Big rate increases next year in the state's individual market mean that Minnesotans who buy health insurance on their own will pay above-average premiums — a startling reversal from 2014 when individual market rates in much of the state were among the lowest in the nation.

A federal report this week looked at rates for "benchmark" plans across 44 states and found a family of four in Minnesota will pay $1,396 per month for the coverage. That's about 28 percent higher than the average across most of those states at $1,090 per month.

The silver lining is that higher premiums mean bigger federal subsidies for those who qualify, with state officials suggesting there are about 100,000 people in Minnesota who haven't been tapping tax credits even though they could get them.

"Premiums overall next year are going to be above average in Minnesota, whereas the last few years they've been below average," said Cynthia Cox, a researcher with the Kaiser Family Foundation who tracks premium trends.

There's a similar dynamic in Arizona and Pennsylvania, Cox said, where individual market rates also were low relative to the nation.

"In some sense, those insurers in those states are correcting," she said.

The report from the U.S. Department of Health and Human Services looked at rates for policies sold through government-run health insurance exchanges like Minnesota's MNsure marketplace, where people can obtain tax credits that discount their out-of-pocket premium costs.

The exchanges are an option for people in the individual market, which serves about 250,000 people in Minnesota. It's the market for people who are self-employed or don't get coverage from an employer or a government program such as Medicare.

Premium increases for individuals have been much bigger than in the larger and more stable group market, which is dominated by large employers and covers about 150 million Americans. Premiums for typical family coverage in the group market rose just 3 percent this year, according to the Kaiser Family Foundation.

Last month, the state Commerce Department approved average rate increases of 50 to 67 percent. Regulators also let four of five health insurers cap enrollment in the market as an emergency measure to guard against more financial losses. At one point this summer, the department said it looked like all health plans might abandon Minnesota's individual market.

The new report looked at benchmark premiums, meaning the cost for a mid-grade policy, for consumers at different ages living in different parts of the country.

A Star Tribune analysis of the data suggests the Minnesota premiums will rank eighth-highest out of 44 states for a family of four, and 13th-highest for a 27-year-old buying the benchmark plan. The report defines a family of four as a 40-year-old, a 38-year-old and two children under age 21.

Across the 39 states that use the federal government's HealthCare.gov exchange, the average benchmark premium for a 27-year-old will be $302 per month, according to the report. It lists the comparable rate in Minnesota as $340 per month.

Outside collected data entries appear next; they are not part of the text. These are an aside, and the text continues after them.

import Literature.Geometry.Lorentzian.ApproximateKerrConfiguration
import Summits.FinalStateConjecture.FinalStateConjecture.Theorems.RenormalisedDriftDriftCapturePinnedOfSettle
import HarnessLib

/-!
# FREEZE bookkeeping for crux `DriftCapture` (stmt-FinalStateConjecture-17391), line `registered` v10:
# Cauchy labels along ONE family of configurations pin THAT family at a point of the moduli space

The landed `stub_pinnedOfCauchyChain` (p157120, `Theorems/RenormalisedDriftDriftCapturePinnedOfCauchyChain.lean`)
re-packages the sharpening chain existentially: from a chain with Cauchy labels it returns SOME chain (in the proof: the
same one) eventually pinned at a limit label `(M, a, Λ)`. When the seam between the engine and the gluing carries
further clauses about the chain (v10 of the skeleton `Cruxes/DriftCapture/Lines/birth.lean`: fat chaining, forward hole
charts, forward flat charts), an existential re-packaging loses them. This file proves the label statement for THE GIVEN
family, with no chain clause at all in the hypotheses: for any family `n ↦ cₙ` of approximate `N`-Kerr configurations of
one region (any `k`, `τ`, `L`; accuracies `εₙ` and radii `Rₙ` arbitrary) with exactly `N` holes, labels in the box
`Mᵢ ∈ [m₀, m₀⁻¹]`, `|aᵢ| ≤ χ Mᵢ`, and CAUCHY labels (masses, spins, boosts in operator norm, equal hole indices), there is
ONE label `(M, a, Λ)` in the box, `Λⱼ ∈ O(1,3)`, at which the family is eventually `δ`-pinned for every `δ > 0`.

Proof (verbatim the argument of p157120): the label vectors are a Cauchy sequence of the complete space
`(Fin N → ℝ) × (Fin N → ℝ) × (Fin N → (E4 →L[ℝ] E4))`, hence converge; they eventually lie in the closed label set of
`isClosed_labelSet` (box × `η`-isometries of norm `≤ ‖p‖ + 1`, p155010), so the limit is in the box and its boost
components are Lorentz transformations (`exists_lorentzGroup_coe_eq`, p155010).

No definitions, no named facts. References: Klainerman, C. R. Mécanique 353 (2025), §2.3 (asymptotic versus orbital
stability along the Kerr family); O'Neill 1983, Ch. 9, pp. 233–236 (`O(1,3)` closed).
-/

-- the doubled `FinalStateConjecture.FinalStateConjecture` path component trips dupNamespace
set_option linter.dupNamespace false

noncomputable section

namespace Summit.FinalStateConjecture.FinalStateConjecture.Theorems.RenormalisedDrift.DriftCapture

open Set Filter Topology
open scoped Manifold ContDiff ENNReal
open Literature.Geometry.Lorentzian


/-- **Cauchy labels pin the given family of configurations at one point of the moduli space.** For a family
`n ↦ cₙ` of approximate `N`-Kerr configurations of one region `O` of a spacetime (accuracies `εₙ`, radii `Rₙ`, any
`k`, `τ`, `L`) with `(cₙ).N = N`, labels in the box `m₀ ≤ Mᵢ ≤ m₀⁻¹`, `|aᵢ| ≤ χ Mᵢ`, and Cauchy labels — for every
`δ > 0`, from some `n₀` on, any two members' labels at equal hole indices agree within `δ` (masses, spins, boosts in
operator norm) — there are `M a : Fin N → ℝ` in the box and `Λ : Fin N → lorentzGroup` such that THE SAME family is
eventually `δ`-pinned at `(M, a, Λ)` for every `δ > 0`. Completeness of the finite-dimensional label space; the label
box and `O(1,3)` are closed (registered sub-goal `exists_pinned_of_cauchyLabels` of crux stmt-FinalStateConjecture-17391,
the same-family form of the landed `stub_pinnedOfCauchyChain`). Klainerman, C. R. Mécanique 353 (2025), §2.3. [folklore] -/
theorem exists_pinned_of_cauchyLabels : ∀ {𝓢 : Spacetime 4} {O : Set 𝓢.carrier} {k : ℕ} {ε : ℕ → ENNReal} {τ L : ℝ} {R : ℕ → ℝ} (c : ∀ n : ℕ, ApproximateKerrConfiguration 𝓢 O k (ε n) τ L (R n)) (N : ℕ) (m₀ χ : ℝ), (∀ n, (c n).N = N) → (∀ n (i : Fin (c n).N), m₀ ≤ (c n).mass i ∧ (c n).mass i ≤ m₀⁻¹ ∧ |(c n).spin i| ≤ χ * (c n).mass i) → (∀ δ : ℝ, 0 < δ → ∃ n₀ : ℕ, ∀ n n' : ℕ, n₀ ≤ n → n₀ ≤ n' → ∀ (i : Fin (c n).N) (i' : Fin (c n').N), (i : ℕ) = (i' : ℕ) → |(c n).mass i - (c n').mass i'| ≤ δ ∧ |(c n).spin i - (c n').spin i'| ≤ δ ∧ ‖((((c n).motion i).1 : E4 ≃L[ℝ] E4) : E4 →L[ℝ] E4) - ((((c n').motion i').1 : E4 ≃L[ℝ] E4) : E4 →L[ℝ] E4)‖ ≤ δ) → ∃ (M a : Fin N → ℝ) (Λ : Fin N → lorentzGroup), (∀ j, m₀ ≤ M j ∧ M j ≤ m₀⁻¹ ∧ |a j| ≤ χ * M j) ∧ ∀ δ : ℝ, 0 < δ → ∃ n₀ : ℕ, ∀ n, n₀ ≤ n → ∀ (i : Fin (c n).N) (j : Fin N), (i : ℕ) = (j : ℕ) → |(c n).mass i - M j| ≤ δ ∧ |(c n).spin i - a j| ≤ δ ∧ ‖((((c n).motion i).1 : E4 ≃L[ℝ] E4) : E4 →L[ℝ] E4) - (((Λ j : E4 ≃L[ℝ] E4)) : E4 →L[ℝ] E4)‖ ≤ δ := by
  intro 𝓢 O k ε τ L R c N m₀ χ hN hM hcauchy
  -- the label vectors of the members
  let q : ℕ → (Fin N → ℝ) × (Fin N → ℝ) × (Fin N → (E4 →L[ℝ] E4)) := fun n ↦
    (fun j ↦ (c n).mass (Fin.cast (hN n).symm j), fun j ↦ (c n).spin (Fin.cast (hN n).symm j),
      fun j ↦ ((((c n).motion (Fin.cast (hN n).symm j)).1 : E4 ≃L[ℝ] E4) : E4 →L[ℝ] E4))
  -- Step 1: they form a Cauchy sequence (sup norms: componentwise `≤ δ/2 < δ`)
  have hq : CauchySeq q := by
    refine Metric.cauchySeq_iff.2 fun δ hδ ↦ ?_
    obtain ⟨n₀, hn₀⟩ := hcauchy (δ / 2) (half_pos hδ)
    refine ⟨n₀, fun n hn n' hn' ↦ ?_⟩
    rw [dist_eq_norm]
    refine lt_of_le_of_lt ?_ (half_lt_self hδ)
    have hδ2 : 0 ≤ δ / 2 := (half_pos hδ).le
    have hcomp : ∀ j : Fin N, |(c n).mass (Fin.cast (hN n).symm j) - (c n').mass (Fin.cast (hN n').symm j)| ≤ δ / 2 ∧
        |(c n).spin (Fin.cast (hN n).symm j) - (c n').spin (Fin.cast (hN n').symm j)| ≤ δ / 2 ∧
        ‖((((c n).motion (Fin.cast (hN n).symm j)).1 : E4 ≃L[ℝ] E4) : E4 →L[ℝ] E4) -
          ((((c n').motion (Fin.cast (hN n').symm j)).1 : E4 ≃L[ℝ] E4) : E4 →L[ℝ] E4)‖ ≤ δ / 2 :=
      fun j ↦ hn₀ n n' hn hn' _ _ rfl
    rw [Prod.norm_def, Prod.norm_def]
    refine max_le ((pi_norm_le_iff_of_nonneg hδ2).2 fun j ↦ ?_)
      (max_le ((pi_norm_le_iff_of_nonneg hδ2).2 fun j ↦ ?_) ((pi_norm_le_iff_of_nonneg hδ2).2 fun j ↦ ?_))
    · rw [Prod.fst_sub, Pi.sub_apply, Real.norm_eq_abs]; exact (hcomp j).1
    · rw [Prod.snd_sub, Prod.fst_sub, Pi.sub_apply, Real.norm_eq_abs]; exact (hcomp j).2.1
    · rw [Prod.snd_sub, Prod.snd_sub, Pi.sub_apply]; exact (hcomp j).2.2
  -- Step 2: the limit, and the closed label set it lies in
  obtain ⟨p, hp⟩ := cauchySeq_tendsto_of_complete hq
  set C : ℝ := ‖p‖ + 1 with hC
  have hmem : p ∈ {x : (Fin N → ℝ) × (Fin N → ℝ) × (Fin N → (E4 →L[ℝ] E4)) |
      (∀ j, m₀ ≤ x.1 j ∧ x.1 j ≤ m₀⁻¹ ∧ |x.2.1 j| ≤ χ * x.1 j) ∧
      ∀ j, (∀ v w, Minkowski.bilin (x.2.2 j v) (x.2.2 j w) = Minkowski.bilin v w) ∧ ‖x.2.2 j‖ ≤ C} := by
    refine (isClosed_labelSet N m₀ χ C).mem_of_tendsto hp ?_
    have hev : ∀ᶠ n in atTop, dist (q n) p < 1 := Metric.tendsto_atTop.1 hp 1 one_pos |>.elim
      fun n₁ hn₁ ↦ eventually_atTop.2 ⟨n₁, hn₁⟩
    filter_upwards [hev] with n hn
    refine ⟨fun j ↦ hM n _, fun j ↦ ⟨fun v w ↦ ((c n).motion (Fin.cast (hN n).symm j)).1.2 v w, ?_⟩⟩
    calc ‖(q n).2.2 j‖ ≤ ‖(q n).2.2‖ := norm_le_pi_norm _ j
      _ ≤ ‖q n‖ := (norm_snd_le (q n).2).trans (norm_snd_le (q n))
      _ ≤ C := norm_le_of_mem_closedBall (Metric.mem_closedBall.2 hn.le)
  obtain ⟨hbox, hlor⟩ := hmem
  choose Λ hΛ using fun j ↦ exists_lorentzGroup_coe_eq (p.2.2 j) (hlor j).1
  refine ⟨p.1, p.2.1, Λ, hbox, fun δ hδ ↦ ?_⟩
  -- Step 3: eventual pinning at the limit
  obtain ⟨n₀, hn₀⟩ := Metric.tendsto_atTop.1 hp δ hδ
  refine ⟨n₀, fun n hn i j hij ↦ ?_⟩
  have hdist : ‖q n - p‖ ≤ δ := by rw [← dist_eq_norm]; exact (hn₀ n hn).le
  have hi : i = Fin.cast (hN n).symm j := Fin.ext hij
  subst hi
  refine ⟨?_, ?_, ?_⟩
  · have := (norm_le_pi_norm ((q n).1 - p.1) j).trans ((norm_fst_le (q n - p)).trans hdist)
    rwa [Pi.sub_apply, Real.norm_eq_abs] at this
  · have := (norm_le_pi_norm ((q n).2.1 - p.2.1) j).trans
      ((norm_fst_le (q n - p).2).trans ((norm_snd_le (q n - p)).trans hdist))
    rwa [Pi.sub_apply, Real.norm_eq_abs] at this
  · have := (norm_le_pi_norm ((q n).2.2 - p.2.2) j).trans
      ((norm_snd_le (q n - p).2).trans ((norm_snd_le (q n - p)).trans hdist))
    rwa [Pi.sub_apply, ← hΛ j] at this

end Summit.FinalStateConjecture.FinalStateConjecture.Theorems.RenormalisedDrift.DriftCapture

end
import Literature.RepresentationTheory.BorelWallach2000.U11PrincipalSeriesCompositionSeries
import Literature.NumberTheory.Automorphic.GKCompositionMultiplicity
import HarnessLib

/-!
# The principal series `P(s, λ)` of `U(1,1)` is multiplicity-free: `[P(s,λ) : L] ≤ 1` for every `L`, and `[P : D] = [P : F] = [P : D̄] = 1`
# for its composition factors (Bump Thm. 2.5.3 (ii)–(iii), Thm. 2.5.4 (ii), counted; Knapp–Vogan App. A §3 Cor. A.27)

Family `hodge`, lane `lit-hodgefound` (foundations library; seat `lit-hodgefound-p39`, generation 33, row g33-#8); topic
`RepresentationTheory/BorelWallach2000`, namespace `…BorelWallach2000.U11PS` (continued).  Sequel of `U11PrincipalSeriesCompositionSeries`
(the composition series `series₃ = (0 ⋖ W(a₂) ⋖ W(a₁) ⋖ P)`, `series₂`, `series₁` of the principal series model `psMod s λ` over the
operator ring `R = GKRing G11`, and its composition factors `D_{(a₂, s−a₂)}`, `F_{a₂−a₁−1, a₁}`, `D̄_{(1−a₁, a₁−1−s)}` —
`factors_series₃`, `factors_pairwise_inequivalent`) and of g33-#1/#2/#7 (`JordanHoelder.compMult = [M : S]`, `compMult_le_one_of_pairwise`,
`compMult_pos_of_covBy`, the `(𝔤, K)` reading).  What is formalised: Bump's «three irreducible admissible `(𝔤, K)`-modules … except that if
`k = 1`, there are only two» COUNTED WITH MULTIPLICITY — each composition factor of `P(s, λ)` occurs exactly once and nothing else occurs.
Theorems only (0 definitions), 0 `sorry`, no named fact (net debt 0, D-0026).

## The sources

D. Bump, *Automorphic Forms and Representations* (1997) [Bump1997, Thm. 2.5.3 (ii)–(iii), Thm. 2.5.4 (ii), p. 200]; A. W. Knapp, D. A. Vogan
(1995) [KnappVogan1995, App. A §3 Cor. A.27] («any two composition series of `M` are equivalent … the composition factors … depend only on
`M`»); Berrick–Keating [BerrickKeating2000, §4.1.11] (the multiplicity `[M : S]`).

## What is formalised (`psMod s λ` = `P(s, λ)` over `R = GKRing G11`)

* §1 `nonempty_linearEquiv_factor₀/₁/₂` (the three factors of `series₃` as `R`-modules: `≅ D_{(a₂,s−a₂)}`, `≅ F_{a₂−a₁−1,a₁}`,
  `≅ D̄_{(1−a₁,a₁−1−s)}`, realised as `GKRing.asModule` of the tree's model data), `factors_series₂` + `nonempty_linearEquiv_factors₂`
  (the `series₂` companion of `factors_series₃`), `series₃_factors_pairwise`, `series₂_factors_pairwise` (pairwise non-isomorphic).
* §2 **`compMult_le_one`**: `[P(s, λ) : L] ≤ 1` for EVERY `R`-module `L` and all `s`, `λ` (irreducible / double zero / two zeros) —
  «`π(s₁, s₂, ε)` is reducible, although it does not split», multiplicity-free.
* §3 (two zeros `a₁ ≤ a₂`, `a₁ + a₂ = s + 1`) **`compMult_genDS_eq_one : [P : D_{(a₂, s−a₂)}] = 1`**, **`compMult_genDSBar_eq_one :
  [P : D̄_{(1−a₁, a₁−1−s)}] = 1`**, and for `a₁ < a₂` **`compMult_finRep_eq_one : [P : F_{a₂−a₁−1, a₁}] = 1`**; **`compMult_eq_zero_of_ne`**:
  `[P : L] = 0` for every `L` isomorphic to none of the three (`a₁ < a₂`).
* §4 the irreducible case: `compMult_self_of_irreducible`, `compMult_eq_zero_of_irreducible`.

## Mathlib / Literature search

`U11PS.series₃/₂`, `series₃_head/_last`, `factors_series₃`, `areGKEquivalent_factor_bot/_mid/_top`, `bot_covBy_upperR`, `upperR_covBy_upperR`,
`upperR_covBy_top`, `isSimpleModule_iff`, `exists_zeros_of_lc_eq_zero`, `factors_pairwise_inequivalent` (Q3713), `AreGKEquivalent.trans'/symm'`;
trunk `GKRing.areGKEquivalent_iff_nonempty_linearEquiv`, `actK_asModule`, `actLie_asModule`; g33-#1/#7 `compMult_le_one_of_pairwise`,
`compMult_pos_of_covBy`, `compMult_eq_seriesMult`, `seriesMult_eq_card`, `compMult_of_isSimpleModule`, `compMult_self`.
`rg -n 'compMult' BorelWallach2000/U11PrincipalSeries*` → nothing before this file.

## References

* D. Bump, *Automorphic Forms and Representations*, Cambridge Stud. Adv. Math. 55 (1997), §2.5 Thm. 2.5.3, Thm. 2.5.4. [Bump1997]
* A. W. Knapp, D. A. Vogan, *Cohomological Induction and Unitary Representations* (1995), App. A §3 Cor. A.27. [KnappVogan1995]
* A. J. Berrick, M. E. Keating, *An Introduction to Rings and Modules*, CUP (2000), §4.1.11. [BerrickKeating2000]
-/

noncomputable section
import Literature.Probability.LatticeModels.IsingFieldGKS
import Literature.Probability.LatticeModels.GKSInequalities
import Literature.Probability.LatticeModels.IsingTranslationInvariance
import Literature.Probability.LatticeModels.MagnetizationExponentUpper
import Literature.Probability.LatticeModels.SharpnessProofs
import HarnessLib

/-!
# Route SynchronousCoupling · crux `UniformRegularity` (stmt-CriticalPhenomena-4658) ·
# line `Sketch` (magnetic ruler) · stub 2 `stub_ghsSandwich`

The UPPER half of the field sandwich of the magnetic-ruler line (GHS / Lebowitz 1974): for the
nearest-neighbour Ising model on `ℤ³` at `β = β_c`, a uniform field `h ≥ 0` and `x ≠ 0`,

  `S_h(x) = ⟨σ₀σ_x⟩⁺_{β_c,h} ≤ ⟨σ₀σ_x⟩⁺_{β_c,0} + (⟨σ₀⟩⁺_{β_c,h})² = g(x) + M(h)²`.

**Proof.** Finite volume first. In a box `Λ = Λ(L) ∋ 0, x` with `+` boundary condition, along the
constant-field ray `s ↦ affCpl 0 1 s = (s, …, s)` the truncated pair function
`⟨σ₀σ_x⟩⁺_{Λ;β,s} - ⟨σ₀⟩⁺_{Λ;β,s}⟨σ_x⟩⁺_{Λ;β,s}` is nonincreasing on `[0, ∞)` — the GHS inequality
integrated along the ray (Lebowitz 1974, §2, Remark (ii): "for `h ≥ 0` the truncated pair function
is a decreasing function of the external fields"; tree `antitoneOn_fieldTrunc_ray` of
`IsingFieldGKS`, read at a constant field through `fieldExpect_const`). Hence its value at `h` is at
most its value at `0` (`StubGhsSandwich.isingCorr_trunc_plus_le_zeroField`). Then `L → ∞` along
boxes (`hasBoxLimit_isingCorr_plus_holds` for the observables `{0,x}`, `{0}`, `{x}`, limits of
differences and products, `le_of_tendsto_of_tendsto`):
`⟨σ₀σ_x⟩⁺_h - ⟨σ₀⟩⁺_h⟨σ_x⟩⁺_h ≤ ⟨σ₀σ_x⟩⁺_0 - ⟨σ₀⟩⁺_0⟨σ_x⟩⁺_0 ≤ ⟨σ₀σ_x⟩⁺_0` (the subtracted
product is `≥ 0` by GKS I, `plusCorr_nonneg`); finally `⟨σ_x⟩⁺_h = ⟨σ₀⟩⁺_h = M(h)` by translation
invariance of the plus state (`plusCorr_shift`), `⟨σ₀⟩⁺_{β,h} = ⟨σ_{{0}}⟩⁺_{β,h}`
(`magnetizationInField_eq_plusCorr`) and `g(x) = ⟨σ_{{0,x}}⟩⁺_{β_c,0}` (`twoPointPlus_eq_plusCorr`).

References: J. L. Lebowitz, *GHS and other inequalities*, Comm. Math. Phys. 35 (1974) 87–92, §2
Remark (ii) [Lebowitz1974]; R. Fernández, J. Fröhlich, A. D. Sokal, *Random Walks, Critical
Phenomena, and Triviality in Quantum Field Theory* (Springer 1992), §12.4, (12.129) [FFS1992];
S. Friedli, Y. Velenik, *Statistical Mechanics of Lattice Systems* (CUP 2017), §3.7, Thm. 3.17
[FriedliVelenik2017].
-/

noncomputable section

open scoped BigOperators Topology
open Filter Set
open Literature.Probability.LatticeModels

namespace Summit.CriticalPhenomena.Ising3DConformalLimit.Theorems.MagneticRuler

namespace StubGhsSandwich

/-- The constant-field ray: `affCpl 0 1 s` is the uniform field `s` on `ℤ³`. [folklore] -/
theorem affCpl_zero_one (s : ℝ) :
    affCpl (0 : Site 3 → ℝ) (fun _ => (1 : ℝ)) s = fun _ => s := by
  funext i
  simp [affCpl]

/-- `σ_{{y}} = σ_y` as observables. [folklore] -/
theorem spinProduct_singleton_eq_spinAt (y : Site 3) :
    spinProduct ({y} : Finset (Site 3)) = spinAt y := by
  funext s
  simp [spinProduct]

/-- **Finite-volume GHS monotonicity in a uniform field** (Lebowitz 1974, §2, Remark (ii)): with
`+` boundary condition on a finite `Λ ⊆ ℤ³`, `β ≥ 0`, `0 ≤ h`, `0, x ∈ Λ` and `x ≠ 0`, the truncated
pair correlation `⟨σ_{{0,x}}⟩ - ⟨σ_{{0}}⟩⟨σ_{{x}}⟩` at field `h` is at most the one at field `0`
(the truncated pair function is nonincreasing along the constant-field ray,
`antitoneOn_fieldTrunc_ray`). [cite: Lebowitz1974, §2, Remark (ii) following the proof of the Theorem] -/
theorem isingCorr_trunc_plus_le_zeroField {β h : ℝ} (hβ : 0 ≤ β) (hh : 0 ≤ h)
    {Λ : Finset (Site 3)} {x : Site 3} (hx : x ≠ 0) (h0 : (0 : Site 3) ∈ Λ) (hxΛ : x ∈ Λ) :
    isingCorr (zdGraph 3) Λ β h .plus {0, x} -
        isingCorr (zdGraph 3) Λ β h .plus {0} * isingCorr (zdGraph 3) Λ β h .plus {x} ≤
      isingCorr (zdGraph 3) Λ β 0 .plus {0, x} -
        isingCorr (zdGraph 3) Λ β 0 .plus {0} * isingCorr (zdGraph 3) Λ β 0 .plus {x} := by
  have hanti := antitoneOn_fieldTrunc_ray (zdGraph 3) (Λ := Λ) hβ (b := (0 : Site 3 → ℝ))
    (v := fun _ => (1 : ℝ)) (fun _ _ => le_rfl) (fun _ _ => zero_le_one) (bc := .plus) (Or.inr rfl)
    h0 hxΛ
  have key := hanti Set.self_mem_Ici (Set.mem_Ici.2 hh) hh
  simp only [affCpl_zero_one, fieldExpect_const] at key
  simp only [isingCorr, spinProduct_singleton_eq_spinAt]
  rw [← spinPair_eq_spinProduct (Ne.symm hx)]
  exact key

/-- Translation invariance of the one-point function of the plus state in a field:
`⟨σ_{{x}}⟩⁺_{β,h} = ⟨σ_{{0}}⟩⁺_{β,h}` for `β, h ≥ 0` (`plusCorr_shift` with `{x} = {0} + x`).
[cite: FriedliVelenik2017, Thm. 3.17, p. 106] -/
theorem plusCorr_singleton_eq_plusCorr_zero {β h : ℝ} (hβ : 0 ≤ β) (hh : 0 ≤ h) (x : Site 3) :
    plusCorr 3 β h {x} = plusCorr 3 β h {0} := by
  rw [← plusCorr_shift 3 hβ hh x {0}, Finset.map_singleton]
  simp

/-- **The GHS upper sandwich in the thermodynamic limit**: for `β, h ≥ 0` and `x ≠ 0` on `ℤ³`,
`⟨σ_{{0,x}}⟩⁺_{β,h} - ⟨σ_{{0}}⟩⁺_{β,h}⟨σ_{{x}}⟩⁺_{β,h} ≤ ⟨σ_{{0,x}}⟩⁺_{β,0} - ⟨σ_{{0}}⟩⁺_{β,0}⟨σ_{{x}}⟩⁺_{β,0}`
(finite-volume GHS monotonicity passed to the limit along boxes).
[cite: Lebowitz1974, §2, Remark (ii) following the proof of the Theorem] -/
theorem plusCorr_trunc_le_zeroField {β h : ℝ} (hβ : 0 ≤ β) (hh : 0 ≤ h) {x : Site 3} (hx : x ≠ 0) :
    plusCorr 3 β h {0, x} - plusCorr 3 β h {0} * plusCorr 3 β h {x} ≤
      plusCorr 3 β 0 {0, x} - plusCorr 3 β 0 {0} * plusCorr 3 β 0 {x} := by
  have lim_pair_h := hasBoxLimit_isingCorr_plus_holds (d := 3) hβ hh {0, x}
  have lim_zero_h := hasBoxLimit_isingCorr_plus_holds (d := 3) hβ hh ({0} : Finset (Site 3))
  have lim_x_h := hasBoxLimit_isingCorr_plus_holds (d := 3) hβ hh ({x} : Finset (Site 3))
  have lim_pair_0 := hasBoxLimit_isingCorr_plus_holds (d := 3) hβ le_rfl {0, x}
  have lim_zero_0 := hasBoxLimit_isingCorr_plus_holds (d := 3) hβ le_rfl ({0} : Finset (Site 3))
  have lim_x_0 := hasBoxLimit_isingCorr_plus_holds (d := 3) hβ le_rfl ({x} : Finset (Site 3))
  obtain ⟨L₀, hL₀⟩ := exists_forall_subset_box 3 ({0, x} : Finset (Site 3))
  refine le_of_tendsto_of_tendsto (lim_pair_h.sub (lim_zero_h.mul lim_x_h))
    (lim_pair_0.sub (lim_zero_0.mul lim_x_0)) ?_
  filter_upwards [eventually_ge_atTop L₀] with L hL
  have hsub := hL₀ L hL
  have h0L : (0 : Site 3) ∈ box 3 L := hsub (by simp)
  have hxL : x ∈ box 3 L := hsub (by simp)
  exact isingCorr_trunc_plus_le_zeroField hβ hh hx h0L hxL

end StubGhsSandwich

open StubGhsSandwich in
/-- **Stub 2 of line `Sketch` (magnetic ruler, crux stmt-CriticalPhenomena-4658) — the GHS/Lebowitz
upper sandwich at `β_c` on `ℤ³`**: for `h ≥ 0` and `x ≠ 0`,
`⟨σ₀σ_x⟩⁺_{β_c,h} ≤ ⟨σ₀σ_x⟩⁺_{β_c,0} + (⟨σ₀⟩⁺_{β_c,h})²`. The truncated plus two-point function is
nonincreasing in the uniform field `h ≥ 0` (GHS, finite volume, then `L → ∞`), at `h = 0` it is at
most `g(x)` (GKS I), and `⟨σ_x⟩⁺_{β_c,h} = ⟨σ₀⟩⁺_{β_c,h} = M(h)` (translation invariance).
[cite: Lebowitz1974, §2, Remark (ii) following the proof of the Theorem]
[cite: FriedliVelenik2017, Thm. 3.17, p. 106] -/
theorem stub_ghsSandwich :
    ∀ h : ℝ, 0 ≤ h → ∀ x : Literature.Probability.LatticeModels.Site 3, x ≠ 0 →
      Literature.Probability.LatticeModels.plusCorr 3 (Literature.Probability.LatticeModels.criticalBeta 3) h {0, x} ≤
        Literature.Probability.LatticeModels.criticalTwoPoint 3 x +
          (Literature.Probability.LatticeModels.magnetizationInField 3
            (Literature.Probability.LatticeModels.criticalBeta 3) h) ^ 2 := by
  intro h hh x hx
  have hβ : 0 ≤ criticalBeta 3 := criticalBeta_nonneg 3
  have hineq := plusCorr_trunc_le_zeroField hβ hh hx
  rw [plusCorr_singleton_eq_plusCorr_zero hβ hh x] at hineq
  have hnonneg : 0 ≤ plusCorr 3 (criticalBeta 3) 0 {0} * plusCorr 3 (criticalBeta 3) 0 {x} :=
    mul_nonneg (plusCorr_nonneg hβ le_rfl _) (plusCorr_nonneg hβ le_rfl _)
  have hg : criticalTwoPoint 3 x = plusCorr 3 (criticalBeta 3) 0 {0, x} :=
    twoPointPlus_eq_plusCorr (criticalBeta 3) hx
  rw [hg, magnetizationInField_eq_plusCorr, sq]
  linarith

end Summit.CriticalPhenomena.Ising3DConformalLimit.Theorems.MagneticRuler

end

Minnesota doesn't use the federal exchange, so its figures aren't part of the averages. But the report lists data from Minnesota and a few other states that operate their own health insurance exchanges. The statewide figures don't necessarily represent the exact price a consumer will pay, since rates in Minnesota vary across nine geographic regions.

A separate study released this week by the Kaiser Family Foundation looked at large metro areas in 48 states plus the District of Columbia and found the cost of the benchmark plan for a single 40-year-old in the Twin Cities will be 19th-highest of those areas.

Most individuals who buy health insurance through the exchanges get tax credits that significantly discount their premium costs, although the share of Minnesotans who do so has been below average. One reason is that market prices for coverage have been low, so fewer have qualified for the break.

For those buying through MNsure, more should qualify for tax credits next year, Cox said, and the value of those tax credits should be much bigger.

Individual market shoppers have the option of buying directly from insurers, and that's been a more popular route in Minnesota than MNsure. The big question is: What will happen as people in this "off-exchange" market size up 2017 premiums?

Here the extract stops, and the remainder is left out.